- [THE RECORDS]:
/-- **On a two-torsion normal form `y² = x³ + ax² + bx`, `T = (0,0)` is odd iff every real root of
`x² + ax + b` is `≥ 0`** (the `2`-division cubic is `4x(x² + ax + b)`).
[cite: GreenbergLNM1716, §5 Remark (chunk p0174)] -/
theorem twoTorsionOdd_zero_iff_of_isTwoTorsionNF (V : WeierstrassCurve ℚ) [hV : V.IsTwoTorsionNF] :
    TwoTorsionOdd V 0 ↔ ∀ ρ : ℝ, ρ ^ 2 + (V.a₂ : ℝ) * ρ + (V.a₄ : ℝ) = 0 → 0 ≤ ρ := by
  have hb₂ : V.b₂ = 4 * V.a₂ := by
    rw [show V.b₂ = V.a₁ ^ 2 + 4 * V.a₂ from rfl, hV.a₁]; ring
  have hb₄ : V.b₄ = 2 * V.a₄ := by
    rw [show V.b₄ = 2 * V.a₄ + V.a₁ * V.a₃ from rfl, hV.a₁]; ring
  have hb₆ : V.b₆ = 0 := by
    rw [show V.b₆ = V.a₃ ^ 2 + 4 * V.a₆ from rfl, hV.a₃, hV.a₆]; ring
  unfold TwoTorsionOdd
  rw [hb₂, hb₄, hb₆]
  push_cast
  constructor
  · intro h ρ hρ
    by_cases hρ0 : ρ = 0
    · exact hρ0 ▸ le_rfl
    · exact h ρ (by linear_combination 4 * ρ * hρ)
  · intro h ρ hρ
    by_cases hρ0 : ρ = 0
    · exact hρ0 ▸ le_rfl
    · refine h ρ ?_
      have h4 : (4 * ρ) * (ρ ^ 2 + (V.a₂ : ℝ) * ρ + (V.a₄ : ℝ)) = 0 := by linear_combination hρ
      exact (mul_eq_zero.mp h4).resolve_left (mul_ne_zero four_ne_zero hρ0)
/-! ## 8. Proof-strategy ledger (cycle 2; prose, for ideators/planners)

* EXCLUDED: `‖h^odd‖ ≤ ‖s‖/gap_N` (gap `≲ γ/N`, `N⁻³` harmonic — Barrier
  `BeckerMenegaki2022_gapClosing`); measure-level response theory alone (§6 obstruction);
  path-space data processing against the equilibrium path measure (mutually singular: different
  noise intensities) or against `Θ̃P_δ` (returns `σt + KL(μ‖Θμ) ≥ KL(μ‖Θμ)`, no information).
* SUFFICIENT, with room: `∫₀^∞ ‖P_t J_tot‖_{L²(μ_T)} dt ≤ C N^{3/2}` (triangle inequality on
  `u = ∫P_tJ`, then §7); any polynomial `L²(μ_T)`-decay `‖P_t J_tot‖ ≤ C‖J‖(1+t/N)^{-1-ε}`;
  `A_N = ‖(−L_T)⁻¹ s‖² = O(N)` ("extensive Fisher information of the NESS family at `δ = 0`",
  since `K_N ≤ K_N + 2‖h^even‖² = 2A_N`) — expected both ballistically (`A ≈ N/12`) and
  diffusively (`A ≈ N c_v/12T²` from the linear profile).
* WHERE A COUNTEREXAMPLE WOULD HAVE TO LIVE: fixed `N ≥ 2` with `KL(μ_δ‖Θμ_δ) = ∞` or not
  `O(δ²)` (needs a PROOF of heavy log-ratio tails of the NESS density — no handle; Gibbs-type
  upper tails are printed, Rey-Bellet–Thomas 2002; the borderline `k₁ = k₂ = 4` degrees of
  `pinnedChain` are inside their hypotheses, Hairer 2009's heavy tails need `k₁ > k₂`); or
  `‖P_odd u_N‖² ≫ N³` at fixed parameters (no mechanism, see the header).* NEAREST PRINTED APPEARANCE OF THE OBJECT (cycle 3 literature pass; openalex/s2 429, crossref ok):
  the snapshot log-ratio `ψ(x) = ln P^st(x)/P^st(εx)` is Spinney–Ford's "transient housekeeping"
  potential — `ΔS_3 = Σ_i ln[P^st(x_{i−1})P^st(εx_i)/(P^st(x_i)P^st(εx_{i−1}))]`, a telescoping
  boundary term with `⟨dΔS_3/dτ⟩^{st} = 0` (PRL 108, 170603 (2012) = arXiv:1201.0904, eq. after
  (S2IFT), read pp. 4–5), and Lee–Kwon–Park PRL 110, 050602 (2013); `⟨ψ⟩_{st} = KL(P^st‖P^st∘ε)` is
  exactly the crux's snapshot KL.  Stochastic thermodynamics knows the object and that its
  stationary INCREMENT averages to zero; nobody estimates its SIZE, let alone its `N`-scaling in an
  extended system — consistent with the grounders' "nothing to vendor".
-/


/-! ## 9. The tilted (log-density) criterion (cycle 2): exact finiteness, value, and an
`L²(μ_δ)` sufficient condition with NO `δ`-expansion

Write the steady state as `μ_δ = μ_T.tilted φ_δ` (`φ_δ = log dμ_δ/dμ_T`, McLennan form; possible
whenever `μ_δ ≪ μ_T` with a.e.-positive density).  With `d := φ_δ − φ_δ∘Θ`:
`KL(μ_δ ‖ Θμ_δ) < ∞ ↔ d ∈ L¹(μ_δ)` (EXACT — where a fixed-`N` counterexample must live),
`KL = ∫ d dμ_δ`, and the SANDWICH `½∫ d² e^{−d/2} dμ_δ ≤ KL ≤ ∫ d² dμ_δ`.  So (K) follows from
`∫ (φ_δ − φ_δ∘Θ)² dμ_δ ≤ C·N·δ²` eventually (`crux_of_oddLogDensityBound`): an `L²` bound on
the odd part of the NESS log-density under the NESS itself — no second-order expansion, no
limit `δ → 0`, no lower density bound beyond positivity.  Heuristically `φ_δ ≈ δ h`, `d ≈ 2δ h^odd`,
`∫d² dμ_δ ≈ 4δ²‖h^odd‖²` (a factor `2` above the sharp `2δ²‖h^odd‖²`).  Landed candidate:
`Negative/TiltedCriterion.lean`. -/

open Real
/-- pointwise: `(a - b)(e^a - e^b) ≤ (a - b)²(e^a + e^b)`. -/
theorem sub_mul_exp_sub_exp_le (a b : ℝ) :
    (a - b) * (exp a - exp b) ≤ (a - b) ^ 2 * (exp a + exp b) := by
  have ha := exp_pos a
  have hb := exp_pos b
  rcases le_total b a with h | h
  · -- `e^a - e^b ≤ (a - b) e^a`
    have h1 : exp a - exp b ≤ (a - b) * exp a := by
      have := add_one_le_exp (b - a)
      have h2 : exp b = exp a * exp (b - a) := by rw [← exp_add]; ring_nf
      nlinarith [mul_le_mul_of_nonneg_left this ha.le]
    have h3 : 0 ≤ a - b := sub_nonneg.2 h
    nlinarith [mul_le_mul_of_nonneg_left h1 h3, sq_nonneg (a - b), mul_nonneg (sq_nonneg (a-b)) hb.le]
  · have h1 : exp b - exp a ≤ (b - a) * exp b := by
      have := add_one_le_exp (a - b)
      have h2 : exp a = exp b * exp (a - b) := by rw [← exp_add]; ring_nf
      nlinarith [mul_le_mul_of_nonneg_left this hb.le]
    have h3 : 0 ≤ b - a := sub_nonneg.2 h
    nlinarith [mul_le_mul_of_nonneg_left h1 h3, sq_nonneg (a - b), mul_nonneg (sq_nonneg (a-b)) ha.le]
/-!
# Crux `WcbcsSsbToTorusLRO` (stmt-HubbardSuperconductivity-2009), line `off-zero-mode-moment-closure`:
# stub MC `stub_momentClosure` — the per-side, per-momentum moment method (proved)

For a normalised ground state `ψ` of `H = hubbardTorus 2 L 1 U` in the joint sector `(N, S^z = 0)`,
`N ≥ 2`, a momentum label `m`, the pair mode `Δ = pairFieldAt dWaveFormFactor L m` and real data
`X, B₁, B₂, B₃, g ≥ 0`, write `E = minEnergyOn H (szSector N 0)`, `E∓ = minEnergyOn H (szSector (N ∓ 2) 0)`,
`v₋ = Δψ`, `v₊ = Δᴴψ`, `S∓ = ‖v∓‖²`, `F̂∓ = Re⟨v∓, H v∓⟩ − E∓ S∓`. IF

* (T₋) `2 Re⟨w, v₋⟩ − (Re⟨w, H w⟩ − E₋‖w‖²) ≤ X` for all `w ∈ szSector (N − 2) 0`, (T₊) the same with
  `v₊`, `E₊` on `szSector (N + 2) 0`;
* (F1) `Re⟨ψ, (Δᴴ[H,Δ] − [H,Δ]Δᴴ)ψ⟩ ≤ B₁`; (F2) `|Re⟨ψ, (ΔᴴΔ − ΔΔᴴ)ψ⟩| ≤ B₂`; (F3) `|E − E₋| ≤ B₃`;
  (C) `−g ≤ pairGap H N = (E₊ + E₋ − 2E)/2`,

THEN `S₋ ≤ √((B₁ + B₃ B₂) X) + 2 g X`. The proof is finite-dimensional linear algebra:

1. sector bookkeeping `v₋ ∈ szSector (N−2) 0`, `v₊ ∈ szSector (N+2) 0` (CAR: `[N̂, Δ] = −2Δ`,
   `[S^z, Δ] = 0`, and their adjoints);
2. the resolvent-free Pitaevskii–Stringari kernel (`momentKernel`): testing (T∓) on `w = t • v∓`, `t ∈ ℝ`,
   gives `2ts − t²F̂ ≤ X` for all `t`, whence `F̂ ≥ 0` and `S² ≤ F̂ · X` (discriminant);
3. the own-bottom identity (`dotProduct_doubleComm_of_eigen`, `Hψ = Eψ`, `H` Hermitian):
   `F̂₋ + F̂₊ = Re⟨ψ,(Δᴴ[H,Δ] − [H,Δ]Δᴴ)ψ⟩ + (E − E₋)(S₋ − S₊) − 2·pairGap·S₊ ≤ B₁ + B₃B₂ + 2gS₊`;
4. the quadratic self-consistency (`momentEndgame_real`): `S₊ ≤ √(B'X) + 2gX`, then `S₋ ≤ √(B'X) + 2gX`.

Feynman (1954) read backwards; L. Pitaevskii, S. Stringari, J. Low Temp. Phys. 85 (1991) 377 (moment
inequalities); H. Tasaki, H. Watanabe (2021) at `q = 0`. Everything here is folklore linear algebra over
the tree's definitions; no definition and no named fact is introduced.
-/

noncomputable section

set_option linter.dupNamespace false

namespace Summit.HubbardSuperconductivity.HubbardSuperconductivity.Theorems.WcbcsSsbToTorusLRO

open Literature.MathematicalPhysics.QuantumLattice Literature.Probability.LatticeModels Matrix
open scoped ComplexOrder ComplexConjugate

/-! ## §1 Abstract linear algebra: the double-commutator identity and the moment kernel -/

section Abstract

variable {n : Type*} [Fintype n]

/-- `⟨ψ, Mᴴ w⟩ = ⟨Mψ, w⟩`. [folklore] -/
theorem mc_star_dotProduct_conjTranspose_mulVec (M : Matrix n n ℂ) (ψ w : n → ℂ) :
    star ψ ⬝ᵥ (Mᴴ *ᵥ w) = star (M *ᵥ ψ) ⬝ᵥ w := by
  rw [star_mulVec, dotProduct_mulVec]

/-- `⟨ψ, M w⟩ = ⟨Mᴴψ, w⟩`. [folklore] -/
theorem mc_star_dotProduct_mulVec_eq (M : Matrix n n ℂ) (ψ w : n → ℂ) :
    star ψ ⬝ᵥ (M *ᵥ w) = star (Mᴴ *ᵥ ψ) ⬝ᵥ w := by
  rw [← mc_star_dotProduct_conjTranspose_mulVec, conjTranspose_conjTranspose]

- [BRIEF]:
Retype, in the same exact form, the lines of the material above from the line holding "F̂₊ = Re⟨ψ,(Δᴴ[H,Δ]" through the line holding "open scoped ComplexOrder ComplexConjugate".

- [ANSWER FOR THE TASK]:
   `F̂₋ + F̂₊ = Re⟨ψ,(Δᴴ[H,Δ] − [H,Δ]Δᴴ)ψ⟩ + (E − E₋)(S₋ − S₊) − 2·pairGap·S₊ ≤ B₁ + B₃B₂ + 2gS₊`;
4. the quadratic self-consistency (`momentEndgame_real`): `S₊ ≤ √(B'X) + 2gX`, then `S₋ ≤ √(B'X) + 2gX`.

Feynman (1954) read backwards; L. Pitaevskii, S. Stringari, J. Low Temp. Phys. 85 (1991) 377 (moment
inequalities); H. Tasaki, H. Watanabe (2021) at `q = 0`. Everything here is folklore linear algebra over
the tree's definitions; no definition and no named fact is introduced.
-/

noncomputable section

set_option linter.dupNamespace false

namespace Summit.HubbardSuperconductivity.HubbardSuperconductivity.Theorems.WcbcsSsbToTorusLRO

open Literature.MathematicalPhysics.QuantumLattice Literature.Probability.LatticeModels Matrix
open scoped ComplexOrder ComplexConjugate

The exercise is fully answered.